- What is needed -
Among the entries beneath this sentence, how many lines include the word "OneDimAutRepH"? Only the number is wanted.

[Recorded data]
import Summits.HodgeConjecture.HodgeConjecture.Theorems.F0P3XiEvpOfRecordSCD      -- ★ A2ᴰ (F0P3a-p01 (g11)): `hSCD_of_cmCharIdentityPackageTest` + PIN `_fst`; A1ᴰ `xiPacketFamilyOfRecordSCD_of_nonsplit`
import HarnessLib

/-!
# Crux `H413`, programme P2 — (D7α) THE SHAPE OF THE SCD RECORD AT A NON-SPLIT PLACE, READ OFF THE TEST PACKAGE
# (record-level pin + [13.1.4] on test functions for the record's own `πˢ`; the H-SHAPE hypothesis of ★ producerᵀ at the record)

Cell `hodgecm-mathlib` (D-0151), FLOOR 0, crux item H413 = `stmt-HodgeConjecture-24833`, route of record `HCCMUnconditional`; programme P2 (D7α owner
F0P2-p01 (g9)), LEAD F0P3a-plan (g9) T8-36 ∕ T8-37 («TWIN + CERTIFICATE HAND: the record-level pin as a rider by import on A2ᴰ»), desk F0P3-plan (g8) D21
R-43 «SC-CHOOSE», director s765.  Helper file: THEOREMS ONLY (no definition, no named fact, no instance, no notation, no `sorry`);
`--supports stmt-HodgeConjecture-24833 --as helper`.  HONEST LABEL: HC_CM is proved only modulo the printed citations until rung 0 closes; this file
discharges none of them — it reads the closer's Test-package binder `hQT : CMCharIdentityPackageTest …` (the re-typed Q-CM letter, ★ p840183).

WHAT.  ★ A1ᴰ `F0P3XiPacketFamilyOfRecordSCD.xiPacketFamilyOfRecordSCD … μZ keys hSC` is the ξ-local family of record on the supercuspidal partner
DATUM `hSC` (subtype-valued; ED. 2 of the SC road after the proof-irrelevance finding, certificate 4ee1e2e4), and ★ A2ᴰ
`hSCD_of_cmCharIdentityPackageTest … hQT` is the datum read off the Test package, with PIN `(…).1 = ((hQT ξ).1 v …).πs` (`rfl`).  This file proves,
for the record AT THAT DATUM and every non-split `v`:

* `xiPacketFamilyOfRecordSCD_eq_of_packageTest` — RECORD-LEVEL PIN (an equation, not `rfl`: the record is chosen through the packet-level ∃ of A1ᴰ):
  `∃ T a ha h, record ξ v = ⟨πⁿ ∘ e, some ((hQT ξ).1 v hns T a ha h (μZ v) π₂ πⁿ _ _).πs⟩` with `(π₂, πⁿ) = keys ξ v hns`;
* `charIdentityAtTest_xiPacketFamilyOfRecordSCD` — [13.1.4] ON TEST FUNCTIONS for the record's own packet at `v`
  (★ `CMNonsplitCharIdentityAtTest.charIdentityAtTest_πs` transported along the pin);
* `shape_xiPacketFamilyOfRecordSCD_of_packageTest` — the H-SHAPE hypothesis of ★ producerᵀ
  `F0P2oD7alphaMemDockOfRowsT.stubD7αMemDockPerMeasureT_of_rows` VERBATIM at `packFin := record`, `ξloc := fun ξ v => ξ.xiLocalChar v`:
  `∃ T a ha h π₂ πⁿ πˢ, Keys ∧ π₂ ∈ L² ∧ πⁿ ∉ L² ∧ πˢ supercuspidal ∧ πˢ ≠ πⁿ∘e ∧ ⟨πⁿ∘e, some πˢ⟩.CharIdentityAtTest … ∧ record ξ v = ⟨πⁿ∘e, some πˢ⟩`.

References: [Rogawski1990] §12.2 (2) pp. 173–174; §13.1 Prop. 13.1.3 (d), Prop. 13.1.4 p. 199; §13.3 pp. 201–202.
-/

set_option autoImplicit false
-- the mandated namespace repeats `HodgeConjecture.HodgeConjecture`, as in every `Theorems/*.lean` of this sub-problem
set_option linter.dupNamespace false

noncomputable section

open NumberField IsDedekindDomain MeasureTheory
open scoped Matrix

namespace Summit.HodgeConjecture.HodgeConjecture.Cruxes.H413.F0P2oD7alphaShapeOfRecordSCD

open Literature.NumberTheory Literature.NumberTheory.Automorphic Literature.NumberTheory.Automorphic.UnitaryGroup
open Literature.NumberTheory.Rogawski1990 Literature.NumberTheory.GaloisRepresentations
open Summit.HodgeConjecture.HodgeConjecture.Cruxes.H413.F0P3XiPacketFamilyOfRecordSCD (xiPacketFamilyOfRecordSCD xiPacketFamilyOfRecordSCD_of_nonsplit
  hSCD_of_cmCharIdentityPackageTest)

variable (L : Type) [Field L] [NumberField L] [IsCMField L] (H : Matrix (Fin 3) (Fin 3) L)
  (hH : (H.map (cmConjRingHom L))ᵀ = H) (hHd : IsUnit H.det) (μω : HeckeCharacter L) (hμu : μω.IsUnitary)
  [∀ v : HeightOneSpectrum (𝓞 ↥(maximalRealSubfield L)), MeasurableSpace ((cmDatum L 3 H).Local v)]
  [∀ v : HeightOneSpectrum (𝓞 ↥(maximalRealSubfield L)),
    MeasurableSpace ((cmDatum L 2 (Matrix.of fun i j : Fin 2 => if i.val + j.val + 1 = 2 then (1 : L) else 0)).Local v ×
      (cmDatum L 1 (Matrix.of fun i j : Fin 1 => if i.val + j.val + 1 = 1 then (1 : L) else 0)).Local v)]
  [∀ (v : HeightOneSpectrum (𝓞 ↥(maximalRealSubfield L)))
      (a : ((cmDatum L 2 (Matrix.of fun i j : Fin 2 => if i.val + j.val + 1 = 2 then (1 : L) else 0)).Local v ×
        (cmDatum L 1 (Matrix.of fun i j : Fin 1 => if i.val + j.val + 1 = 1 then (1 : L) else 0)).Local v)),
    MeasurableSpace (((cmDatum L 2 (Matrix.of fun i j : Fin 2 => if i.val + j.val + 1 = 2 then (1 : L) else 0)).Local v ×
        (cmDatum L 1 (Matrix.of fun i j : Fin 1 => if i.val + j.val + 1 = 1 then (1 : L) else 0)).Local v) ⧸
      Subgroup.centralizer ({a} : Set ((cmDatum L 2 (Matrix.of fun i j : Fin 2 => if i.val + j.val + 1 = 2 then (1 : L) else 0)).Local v ×
        (cmDatum L 1 (Matrix.of fun i j : Fin 1 => if i.val + j.val + 1 = 1 then (1 : L) else 0)).Local v)))]
  [∀ (v : HeightOneSpectrum (𝓞 ↥(maximalRealSubfield L))) (γ : (cmDatum L 3 H).Local v),
    MeasurableSpace ((cmDatum L 3 H).Local v ⧸ Subgroup.centralizer ({γ} : Set ((cmDatum L 3 H).Local v)))]
  [∀ v : HeightOneSpectrum (𝓞 ↥(maximalRealSubfield L)), MeasurableSpace (Gqs L v ⧸ Subgroup.center (Gqs L v))]
  (Δ : ∀ v : HeightOneSpectrum (𝓞 ↥(maximalRealSubfield L)), LocalTransferFactor L H v)
  (mH : ∀ v : HeightOneSpectrum (𝓞 ↥(maximalRealSubfield L)),
    OrbitalMeasureFamily ((cmDatum L 2 (Matrix.of fun i j : Fin 2 => if i.val + j.val + 1 = 2 then (1 : L) else 0)).Local v ×
      (cmDatum L 1 (Matrix.of fun i j : Fin 1 => if i.val + j.val + 1 = 1 then (1 : L) else 0)).Local v))
  (mG : ∀ v : HeightOneSpectrum (𝓞 ↥(maximalRealSubfield L)), OrbitalMeasureFamily ((cmDatum L 3 H).Local v))
  (νG : ∀ v : HeightOneSpectrum (𝓞 ↥(maximalRealSubfield L)), Measure ((cmDatum L 3 H).Local v))
  (νH : ∀ v : HeightOneSpectrum (𝓞 ↥(maximalRealSubfield L)),
    Measure ((cmDatum L 2 (Matrix.of fun i j : Fin 2 => if i.val + j.val + 1 = 2 then (1 : L) else 0)).Local v ×
      (cmDatum L 1 (Matrix.of fun i j : Fin 1 => if i.val + j.val + 1 = 1 then (1 : L) else 0)).Local v))
  (μZ : ∀ v : HeightOneSpectrum (𝓞 ↥(maximalRealSubfield L)), Measure (Gqs L v ⧸ Subgroup.center (Gqs L v)))
  [∀ v : HeightOneSpectrum (𝓞 ↥(maximalRealSubfield L)), BorelSpace (Gqs L v ⧸ Subgroup.center (Gqs L v))]
  [∀ v : HeightOneSpectrum (𝓞 ↥(maximalRealSubfield L)), (μZ v).IsHaarMeasure]
  (keys : ∀ (ξ : OneDimAutRepH L) (v : HeightOneSpectrum (𝓞 ↥(maximalRealSubfield L))),
    (∀ w : PlacesOver L v, IsCMField.complexConj L • w.1 = w.1) →
      {p : IrrClass (Gqs L v) × IrrClass (Gqs L v) //
        KeysCaseTwoLabels L v (μω.semilocalComponent L v) (torusLocalComponent L (IsCMField.complexConj L) v ξ.η)
          (torusLocalComponent L (IsCMField.complexConj L) v ξ.ψ) p.1 p.2 ∧
        p.1.IsSquareIntegrable (μZ v) ∧ ¬ p.2.IsSquareIntegrable (μZ v)})
  (hQT : CMCharIdentityPackageTest L H hH hHd νH νG μω hμu Δ mH mG)

/-- **RECORD-LEVEL PIN.**  At a non-split `v`, the SCD record at the Test-package datum is `⟨πⁿ ∘ e, some πˢ⟩` with `πⁿ = (keys ξ v hns).πn` and
`πˢ = ((hQT ξ).1 v …).πs` THE class read off [13.1.4] on test functions (an equation through A1ᴰ's packet-level choice and A2ᴰ's `rfl` pin).
[cite: Rogawski1990, §12.2 (2) pp. 173–174; §13.1 Prop. 13.1.4 p. 199] -/
theorem xiPacketFamilyOfRecordSCD_eq_of_packageTest (ξ : OneDimAutRepH L) (v : HeightOneSpectrum (𝓞 ↥(maximalRealSubfield L)))
    (hns : ∀ w : PlacesOver L v, IsCMField.complexConj L • w.1 = w.1) :
    ∃ (T : GL (Fin 3) (LocalRing L v)) (a : LocalRing L v) (ha : IsUnit a)
      (h : formCongr (conjLocal L (IsCMField.complexConj L) v) T (H.map (algebraMap L (LocalRing L v))) =
        a • (Matrix.of fun i j : Fin 3 => if i.val + j.val + 1 = 3 then (1 : L) else 0).map (algebraMap L (LocalRing L v))),
      xiPacketFamilyOfRecordSCD L H hH hHd μω hμu μZ keys
          (hSCD_of_cmCharIdentityPackageTest L H hH hHd μω hμu Δ mH mG νG νH μZ hQT) ξ v =
        ⟨IrrClass.comap (cmDatumLocalCongr L v T ha h).symm (keys ξ v hns).1.2,
          some ((hQT ξ).1 v hns T a ha h (μZ v) (keys ξ v hns).1.1 (keys ξ v hns).1.2 (keys ξ v hns).2.1 (keys ξ v hns).2.2.2).πs⟩ := by
  obtain ⟨T, a, ha, h, hP, -⟩ := xiPacketFamilyOfRecordSCD_of_nonsplit L H hH hHd μω hμu μZ keys
    (hSCD_of_cmCharIdentityPackageTest L H hH hHd μω hμu Δ mH mG νG νH μZ hQT) ξ v hns
  exact ⟨T, a, ha, h, hP⟩

/-- **[13.1.4] ON TEST FUNCTIONS FOR THE RECORD'S OWN PACKET** at a non-split `v` (★ `CMNonsplitCharIdentityAtTest.charIdentityAtTest_πs` along the pin).
[cite: Rogawski1990, §13.1 Prop. 13.1.3 (d), Prop. 13.1.4 p. 199; §13.3 pp. 201–202] -/
theorem charIdentityAtTest_xiPacketFamilyOfRecordSCD (ξ : OneDimAutRepH L) (v : HeightOneSpectrum (𝓞 ↥(maximalRealSubfield L)))
    (hns : ∀ w : PlacesOver L v, IsCMField.complexConj L • w.1 = w.1) :
    (xiPacketFamilyOfRecordSCD L H hH hHd μω hμu μZ keys
        (hSCD_of_cmCharIdentityPackageTest L H hH hHd μω hμu Δ mH mG νG νH μZ hQT) ξ v).CharIdentityAtTest L H v
      (fun c f => c.smoothTrace (νG v) f) (ξ.xiLocalChar v) (νH v) (Δ v) (mH v) (mG v) := by
  obtain ⟨T, a, ha, h, hP⟩ := xiPacketFamilyOfRecordSCD_eq_of_packageTest L H hH hHd μω hμu Δ mH mG νG νH μZ keys hQT ξ v hns
  rw [hP]
  exact ((hQT ξ).1 v hns T a ha h (μZ v) (keys ξ v hns).1.1 (keys ξ v hns).1.2 (keys ξ v hns).2.1 (keys ξ v hns).2.2.2).charIdentityAtTest_πs

/-- **SHAPE OF THE SCD RECORD AT A NON-SPLIT PLACE** — the H-SHAPE hypothesis of ★ producerᵀ `stubD7αMemDockPerMeasureT_of_rows` VERBATIM at
`packFin := xiPacketFamilyOfRecordSCD … (hSCD_of_cmCharIdentityPackageTest … hQT)` and `ξloc ξ v := ξ.xiLocalChar v`: Keys labels, `π₂ ∈ L²`, `πⁿ ∉ L²`,
`πˢ` supercuspidal and `≠ πⁿ ∘ e`, [13.1.4] on test functions for `⟨πⁿ ∘ e, some πˢ⟩`, and the record IS that packet.
[cite: Rogawski1990, §12.2 (2) pp. 173–174; §13.1 Prop. 13.1.3 (d), Prop. 13.1.4 p. 199] -/
theorem shape_xiPacketFamilyOfRecordSCD_of_packageTest (ξ : OneDimAutRepH L) (v : HeightOneSpectrum (𝓞 ↥(maximalRealSubfield L)))
    (hns : ∀ w : PlacesOver L v, IsCMField.complexConj L • w.1 = w.1) :
    ∃ (T : GL (Fin 3) (LocalRing L v)) (a : LocalRing L v) (ha : IsUnit a)
      (h : formCongr (conjLocal L (IsCMField.complexConj L) v) T (H.map (algebraMap L (LocalRing L v))) =
        a • (Matrix.of fun i j : Fin 3 => if i.val + j.val + 1 = 3 then (1 : L) else 0).map (algebraMap L (LocalRing L v)))
      (π2 πn : IrrClass (Gqs L v)) (πs : IrrClass ((cmDatum L 3 H).Local v)),
      KeysCaseTwoLabels L v (μω.semilocalComponent L v) (torusLocalComponent L (IsCMField.complexConj L) v ξ.η)
          (torusLocalComponent L (IsCMField.complexConj L) v ξ.ψ) π2 πn ∧
        π2.IsSquareIntegrable (μZ v) ∧ ¬ πn.IsSquareIntegrable (μZ v) ∧ πs.IsSupercuspidal ∧
        πs ≠ IrrClass.comap (cmDatumLocalCongr L v T ha h).symm πn ∧
        (⟨IrrClass.comap (cmDatumLocalCongr L v T ha h).symm πn, some πs⟩ : CMLocalAPacket L H v).CharIdentityAtTest L H v
          (fun c f => c.smoothTrace (νG v) f) (ξ.xiLocalChar v) (νH v) (Δ v) (mH v) (mG v) ∧
        xiPacketFamilyOfRecordSCD L H hH hHd μω hμu μZ keys
            (hSCD_of_cmCharIdentityPackageTest L H hH hHd μω hμu Δ mH mG νG νH μZ hQT) ξ v =
          ⟨IrrClass.comap (cmDatumLocalCongr L v T ha h).symm πn, some πs⟩ := by
  obtain ⟨T, a, ha, h, hP⟩ := xiPacketFamilyOfRecordSCD_eq_of_packageTest L H hH hHd μω hμu Δ mH mG νG νH μZ keys hQT ξ v hns
  exact ⟨T, a, ha, h, (keys ξ v hns).1.1, (keys ξ v hns).1.2, _, (keys ξ v hns).2.1, (keys ξ v hns).2.2.1, (keys ξ v hns).2.2.2,
    ((hQT ξ).1 v hns T a ha h (μZ v) (keys ξ v hns).1.1 (keys ξ v hns).1.2 (keys ξ v hns).2.1 (keys ξ v hns).2.2.2).πs_isSupercuspidal,
    ((hQT ξ).1 v hns T a ha h (μZ v) (keys ξ v hns).1.1 (keys ξ v hns).1.2 (keys ξ v hns).2.1 (keys ξ v hns).2.2.2).πs_ne,
    ((hQT ξ).1 v hns T a ha h (μZ v) (keys ξ v hns).1.1 (keys ξ v hns).1.2 (keys ξ v hns).2.1 (keys ξ v hns).2.2.2).charIdentityAtTest_πs, hP⟩

end Summit.HodgeConjecture.HodgeConjecture.Cruxes.H413.F0P2oD7alphaShapeOfRecordSCD

end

- Solution to this exercise -
4